Saved data entries:
· · ·

import Literature.AlgebraicGeometry.HodgeTheory.GAGATwistingSheavesProjectiveSpace
import HarnessLib

/-!
# GAGA for the free sheaves `⊕_j 𝒪(n - e_j)` on `ℙ_r(ℂ)` (Serre 1956, n° 13 Lemme 5, by Frenkel's
Laurent method)

The several-generator version of `GAGATwist.quasiIso_cechComparison`: for a finite index type
`J`, a shift `e : J → ℤ` and `n ∈ ℤ`, the tree's algebraic Čech complex
`LaurentCech.cech e ⊤ n` of the FREE graded module `F_e = ⊕_j P(-e_j)` in degree `n` — the
algebraic Čech complex of the sheaf `⊕_j 𝒪(n - e_j)` on `ℙ_r` for the standard cover
[Serre FAC n° 64] — maps quasi-isomorphically onto the holomorphic ordered Čech complex of
`⊕_j 𝒪(n - e_j)^h` (sections over `U_s` = `J`-tuples of holomorphic functions on the cone `Û_s`,
the `j`-th homogeneous of degree `n - e_j`, Serre n° 16), `GAGAFree.quasiIso_cechComparison`.
Everything is componentwise over `J`: the ambient module is `𝕂^J` (`𝕂 = Γ(T, 𝒪)` =
`GAGATwist.holTorus r`), the families are the products of the one-generator families
`GAGATwist.holFamily` / `GAGATwist.algFamily`, Frenkel's operators `T_i`, `π` act coordinatewise,
and the relative cone-contraction criterion `OrderedCech.quasiIso_complexMap_of_coneRetraction`
applies verbatim. This is the form in which Serre's dévissage (GAGA Théorème 1 for all coherent
algebraic sheaves on `ℙ_r(ℂ)`, via graded presentations `P^{J'} → P^J → M → 0`,
`LaurentCech.shortExact_presentationSC`) consumes Lemme 5.

## References
* [cite: SerreGAGA1956, n° 13 Lemme 5 and footnote (4); n° 16] J.-P. Serre, *Géométrie
  algébrique et géométrie analytique*, Ann. Inst. Fourier 6 (1956) 1–42.
* [cite: SerreFAC1955, n° 64] J.-P. Serre, *Faisceaux algébriques cohérents*, Ann. of Math. 61
  (1955) 197–278.
-/

noncomputable section

open Set Function CategoryTheory

namespace Literature.AlgebraicGeometry.HodgeTheory

namespace GAGAFree

open Literature.Analysis.Complex.LaurentSeparation Literature.Algebra.Homology
  Literature.Algebra.Homology.LaurentCech Literature.Algebra.Homology.OrderedCech GAGATwist

variable {r : ℕ} {J : Type} (e : J → ℤ) (n : ℤ)

/-! ### The families -/

variable (r) in
/-- **The holomorphic sections `Γ(U_s, ⊕_j 𝒪(n - e_j)^h)`** inside `𝕂^J`: `J`-tuples whose `j`-th
member lies in `F_{n - e_j}(s)` (agrees on the torus with a holomorphic function on `Û_s`
homogeneous of degree `n - e_j`). [cite: SerreGAGA1956, n° 16 and n° 13 Lemme 5] -/
def holFamily (s : Finset (Fin (r + 1))) : Submodule ℂ (J → holTorus r) :=
  Submodule.pi Set.univ fun j => GAGATwist.holFamily r (n - e j) s

/-- Membership in the product family. [cite: SerreGAGA1956, n° 16] -/
theorem mem_holFamily {s : Finset (Fin (r + 1))} {f : J → holTorus r} :
    f ∈ holFamily r e n s ↔ ∀ j, f j ∈ GAGATwist.holFamily r (n - e j) s := by
  simp [holFamily, Submodule.mem_pi]

/-- `s ↦ F(s)` is monotone. [cite: SerreGAGA1956, n° 16] -/
theorem holFamily_mono : Monotone (holFamily r e n) := fun _ _ hst _ hf =>
  (mem_holFamily e n).2 fun j => GAGATwist.holFamily_mono _ hst ((mem_holFamily e n).1 hf j)

variable (r) in
/-- **The algebraic sections `Γ(U_s, ⊕_j 𝒪(n - e_j))`** inside `𝕂^J`: `J`-tuples whose `j`-th member
is (the evaluation of) a Laurent polynomial of degree `n - e_j` with poles along `s`.
[cite: SerreGAGA1956, n° 13 Lemme 5] [cite: SerreFAC1955, n° 64] -/
def algFamily (s : Finset (Fin (r + 1))) : Submodule ℂ (J → holTorus r) :=
  Submodule.pi Set.univ fun j => GAGATwist.algFamily r (n - e j) s

/-- Membership in the product family. [cite: SerreFAC1955, n° 64] -/
theorem mem_algFamily {s : Finset (Fin (r + 1))} {f : J → holTorus r} :
    f ∈ algFamily r e n s ↔ ∀ j, f j ∈ GAGATwist.algFamily r (n - e j) s := by
  simp [algFamily, Submodule.mem_pi]

/-- `s ↦ G(s)` is monotone. [cite: SerreFAC1955, n° 64] -/
theorem algFamily_mono : Monotone (algFamily r e n) := fun _ _ hst _ hf =>
  (mem_algFamily e n).2 fun j => GAGATwist.algFamily_mono _ hst ((mem_algFamily e n).1 hf j)

/-- `G(s) ≤ F(s)`. [cite: SerreGAGA1956, n° 13 Lemme 5] -/
theorem algFamily_le_holFamily (s : Finset (Fin (r + 1))) : algFamily r e n s ≤ holFamily r e n s :=
  fun _ hf => (mem_holFamily e n).2 fun j =>
    GAGATwist.algFamily_le_holFamily _ s ((mem_algFamily e n).1 hf j)

/-! ### The localized pieces of the free module, componentwise -/

/-- **The localized piece of the free graded module is the product of the one-generator pieces**:
`v ∈ ((F_e)_{x_s})_n` iff `v_j ∈ (P_{x_s})_{n - e_j}` for every `j`.
[cite: SerreFAC1955, n° 64] -/
theorem mem_locDeg_iff_forall [Finite J] (s : Finset (Fin (r + 1))) (v : J → L ℂ r) :
    v ∈ locDeg e (⊤ : Submodule (P ℂ r) (J → P ℂ r)) s n ↔
      ∀ j, (fun _ : Unit => v j) ∈ locDeg (fun _ : Unit => (0 : ℤ)) (Ktop r) s (n - e j) := by
  constructor
  · intro hv j
    rw [mem_locDeg, mem_loc, mem_Kdeg] at hv
    obtain ⟨⟨N, k, -, hk⟩, hdeg⟩ := hv
    have hj := congr_fun hk j
    rw [Pi.smul_apply, smul_eq_mul, ιK_apply] at hj
    exact mem_locDeg_of hj (hdeg j)
  · intro hv
    haveI := Fintype.ofFinite J
    choose N p hNp using fun j => (exists_of_mem_locDeg (hv j)).1
    have hdeg := fun j => (exists_of_mem_locDeg (hv j)).2
    rw [mem_locDeg, mem_loc, mem_Kdeg]
    refine ⟨⟨∑ j, N j, fun j => Xs ℂ s ^ (∑ j, N j - N j) * p j, trivial, ?_⟩, fun j => hdeg j⟩
    funext j
    have hle : N j ≤ ∑ j, N j :=
      Finset.single_le_sum (f := N) (fun _ _ => Nat.zero_le _) (Finset.mem_univ j)
    rw [Pi.smul_apply, smul_eq_mul, ιK_apply, map_mul, toL_Xs_pow, ← hNp j, ← mul_assoc, ← xs_add]
    congr 2
    push_cast [Nat.cast_sub hle]
    ring

/-! ### The comparison map -/

variable (r) in
/-- **Componentwise evaluation `ψ : L^J → 𝕂^J`.** [cite: SerreGAGA1956, n° 13 Lemme 5] -/
def ψ : (J → L ℂ r) →ₗ[ℂ] (J → holTorus r) := (holEval r).compLeft J

/-- `(ψ v) j = holEval (v j)`. [cite: SerreGAGA1956, n° 13 Lemme 5] -/
@[simp] theorem ψ_apply (v : J → L ℂ r) (j : J) : ψ r v j = holEval r (v j) := rfl

/-- `ψ` maps the localized piece onto the algebraic family. [cite: SerreGAGA1956, n° 13 Lemme 5] -/
theorem ψ_mem_algFamily [Finite J] {s : Finset (Fin (r + 1))} {v : J → L ℂ r}
    (hv : v ∈ locDeg e (⊤ : Submodule (P ℂ r) (J → P ℂ r)) s n) : ψ r v ∈ algFamily r e n s :=
  (mem_algFamily e n).2 fun j => by
    obtain ⟨⟨N, p, hp⟩, hdeg⟩ := exists_of_mem_locDeg ((mem_locDeg_iff_forall e n s v).1 hv j)
    rw [ψ_apply]
    exact holEval_mem_algFamily hp hdeg

/-- Every member of the algebraic family is `ψ` of a member of the localized piece.
[cite: SerreGAGA1956, n° 13 Lemme 5] -/
theorem exists_eq_ψ_of_mem_algFamily [Finite J] {s : Finset (Fin (r + 1))} {f : J → holTorus r}
    (hf : f ∈ algFamily r e n s) :
    ∃ v ∈ locDeg e (⊤ : Submodule (P ℂ r) (J → P ℂ r)) s n, ψ r v = f := by
  rw [mem_algFamily] at hf
  choose v hv hvf using hf
  refine ⟨fun j => v j (), (mem_locDeg_iff_forall e n s _).2 fun j => hv j, funext fun j => ?_⟩
  rw [ψ_apply, ← hvf j, GAGATwist.ψ_apply]

/-- `ψ` is injective. [cite: SerreGAGA1956, n° 13 Lemme 5] -/
theorem ψ_eq_zero {v : J → L ℂ r} (hv : ψ r v = 0) : v = 0 := by
  funext j
  have := congr_fun hv j
  rw [ψ_apply, Pi.zero_apply, ← (holEval r).map_zero] at this
  exact holEval_injective this

variable (r) in
/-- **The holomorphic ordered Čech complex `Č•(𝔘^h; ⊕_j 𝒪(n - e_j)^h)` of `ℙ_r(ℂ)`** for the
standard cover, in Serre's cone description. [cite: SerreGAGA1956, n° 13 Lemme 5] -/
def holCech : CochainComplex (ModuleCat.{0} ℂ) ℤ :=
  OrderedCech.complex (holFamily r e n) (holFamily_mono e n)

variable (r) in
/-- **The GAGA comparison map for `⊕_j 𝒪(n - e_j)` on `ℙ_r(ℂ)`**: componentwise evaluation of the
algebraic Čech cochains of the free graded module (`LaurentCech.cech e ⊤ n`, FAC n° 64) as
holomorphic Čech cochains. [cite: SerreGAGA1956, n° 13 Lemme 5] -/
def cechComparison [Finite J] :
    LaurentCech.cech e (⊤ : Submodule (P ℂ r) (J → P ℂ r)) n ⟶ holCech r e n :=
  OrderedCech.complexMap (ψ r) (fun s _ hv => algFamily_le_holFamily e n s (ψ_mem_algFamily e n hv))
    (locDeg_mono e _ n) (holFamily_mono e n)

/-! ### Frenkel's operators, componentwise -/

/-- `Σ_i T_i + π = id` on `𝕂^J`. [cite: SerreGAGA1956, n° 13 footnote (4)] -/
theorem sum_Top_add_πop_apply (f : J → holTorus r) :
    ∑ i, (Top r i).compLeft J f + (πop r).compLeft J f = f := by
  funext j
  simp only [Pi.add_apply, Finset.sum_apply, LinearMap.compLeft_apply, comp_apply]
  exact GAGATwist.sum_Top_add_πop_apply (f j)

/-- `T_i (F(s ∪ i)) ⊆ F(s)`, componentwise. [cite: SerreGAGA1956, n° 13 footnote (4)] -/
theorem Top_mem_holFamily (i : Fin (r + 1)) (s : Finset (Fin (r + 1))) :
    ∀ f ∈ holFamily r e n (insert i s), (Top r i).compLeft J f ∈ holFamily r e n s :=
  fun _ hf => (mem_holFamily e n).2 fun j =>
    GAGATwist.Top_mem_holFamily _ i s _ ((mem_holFamily e n).1 hf j)

/-- `T_i (G(s ∪ i)) ⊆ G(s)`, componentwise. [cite: SerreGAGA1956, n° 13 footnote (4)] -/
theorem Top_mem_algFamily (i : Fin (r + 1)) (s : Finset (Fin (r + 1))) :
    ∀ f ∈ algFamily r e n (insert i s), (Top r i).compLeft J f ∈ algFamily r e n s :=
  fun _ hf => (mem_algFamily e n).2 fun j =>
    GAGATwist.Top_mem_algFamily _ i s _ ((mem_algFamily e n).1 hf j)

/-- `π (F(s)) ⊆ G(s)` for nonempty `s`, componentwise (Lemme 4 in each coordinate).
[cite: SerreGAGA1956, n° 13 Lemmes 4–5] -/
theorem πop_mem_algFamily :
    ∀ s : Finset (Fin (r + 1)), s.Nonempty → ∀ f ∈ holFamily r e n s,
      (πop r).compLeft J f ∈ algFamily r e n s :=
  fun s hs _ hf => (mem_algFamily e n).2 fun j =>
    GAGATwist.πop_mem_algFamily _ s hs _ ((mem_holFamily e n).1 hf j)

/-- `F(∅) ≤ G(∅)`, componentwise. [cite: SerreGAGA1956, n° 13 Lemme 5] -/
theorem holFamily_empty_le : holFamily r e n ∅ ≤ algFamily r e n ∅ :=
  fun _ hf => (mem_algFamily e n).2 fun j =>
    GAGATwist.holFamily_empty_le _ ((mem_holFamily e n).1 hf j)

/-! ### The comparison theorem -/

/-- **Serre's GAGA Théorème 1 for the free sheaves `⊕_j 𝒪(n - e_j)` on `ℙ_r(ℂ)` (n° 13 Lemme 5),
by Frenkel's Laurent method.** For a finite `J`, a shift `e : J → ℤ` and `n ∈ ℤ`, the comparison map
from the algebraic Čech complex `LaurentCech.cech e ⊤ n` of the free graded module to the
holomorphic ordered Čech complex of `⊕_j 𝒪(n - e_j)^h` on the standard cover is a
quasi-isomorphism. [cite: SerreGAGA1956, n° 13 Lemme 5 and footnote (4)] -/
theorem quasiIso_cechComparison [Finite J] : QuasiIso (cechComparison r e n) := by
  have hGF := algFamily_le_holFamily (r := r) e n
  haveI hq : QuasiIso (complexMap LinearMap.id (id_mapsTo_of_le hGF) (algFamily_mono e n)
      (holFamily_mono e n)) :=
    quasiIso_complexMap_of_coneRetraction (holFamily_mono e n) (algFamily_mono e n) hGF
      (fun i => (Top r i).compLeft J) id ((πop r).compLeft J) (fun k s => Top_mem_holFamily e n k s)
      (fun k s => Top_mem_algFamily e n k s) (πop_mem_algFamily e n)
      (fun s _ f _ => sum_Top_add_πop_apply f) (holFamily_empty_le e n)
  set φ : LaurentCech.cech e (⊤ : Submodule (P ℂ r) (J → P ℂ r)) n ⟶
      complex (algFamily r e n) (algFamily_mono e n) :=
    complexMap (ψ r) (fun s _ hv => ψ_mem_algFamily e n hv) (locDeg_mono e _ n)
      (algFamily_mono e n) with hφ
  haveI : ∀ k, IsIso (φ.f k) := fun k => by
    rw [hφ, complexMap_f, ConcreteCategory.isIso_iff_bijective]
    refine ⟨Cochain.map_injective (ψ r) (fun s _ hv => ψ_mem_algFamily e n hv)
        (fun s _ _ hv => ψ_eq_zero hv),
      Cochain.map_surjective (ψ r) (fun s _ hv => ψ_mem_algFamily e n hv) fun s y hy => ?_⟩
    obtain ⟨v, hv, rfl⟩ := exists_eq_ψ_of_mem_algFamily e n hy
    exact ⟨v, hv, rfl⟩
  haveI : IsIso φ := HomologicalComplex.Hom.isIso_of_components φ
  haveI hφq : QuasiIso φ := inferInstance
  have hcomp : cechComparison r e n =
      φ ≫ complexMap LinearMap.id (id_mapsTo_of_le hGF) (algFamily_mono e n)
        (holFamily_mono e n) := by
    refine HomologicalComplex.hom_ext _ _ fun k => ?_
    rw [HomologicalComplex.comp_f, hφ, cechComparison, complexMap_f, complexMap_f, complexMap_f]
    rfl
  rw [hcomp]
  exact quasiIso_comp (hφ := hφq) (hφ' := hq)

/-- **The GAGA isomorphism on Čech cohomology for `⊕_j 𝒪(n - e_j)` on `ℙ_r(ℂ)`**, all degrees.
[cite: SerreGAGA1956, n° 13 Lemme 5] -/
theorem isIso_homologyMap_cechComparison [Finite J] (q : ℤ) :
    IsIso (HomologicalComplex.homologyMap (cechComparison r e n) q) := by
  haveI := quasiIso_cechComparison (r := r) e n
  infer_instance

end GAGAFree

end Literature.AlgebraicGeometry.HodgeTheory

· · ·

_Action item_
With the line that has "theorem quasiIso_cechComparison [Finite" as the first and the line that has "(fun k s => Top_mem_algFamily" as the last, repeat exactly that run of lines above and no more.

_Exercise output_
theorem quasiIso_cechComparison [Finite J] : QuasiIso (cechComparison r e n) := by
  have hGF := algFamily_le_holFamily (r := r) e n
  haveI hq : QuasiIso (complexMap LinearMap.id (id_mapsTo_of_le hGF) (algFamily_mono e n)
      (holFamily_mono e n)) :=
    quasiIso_complexMap_of_coneRetraction (holFamily_mono e n) (algFamily_mono e n) hGF
      (fun i => (Top r i).compLeft J) id ((πop r).compLeft J) (fun k s => Top_mem_holFamily e n k s)
      (fun k s => Top_mem_algFamily e n k s) (πop_mem_algFamily e n)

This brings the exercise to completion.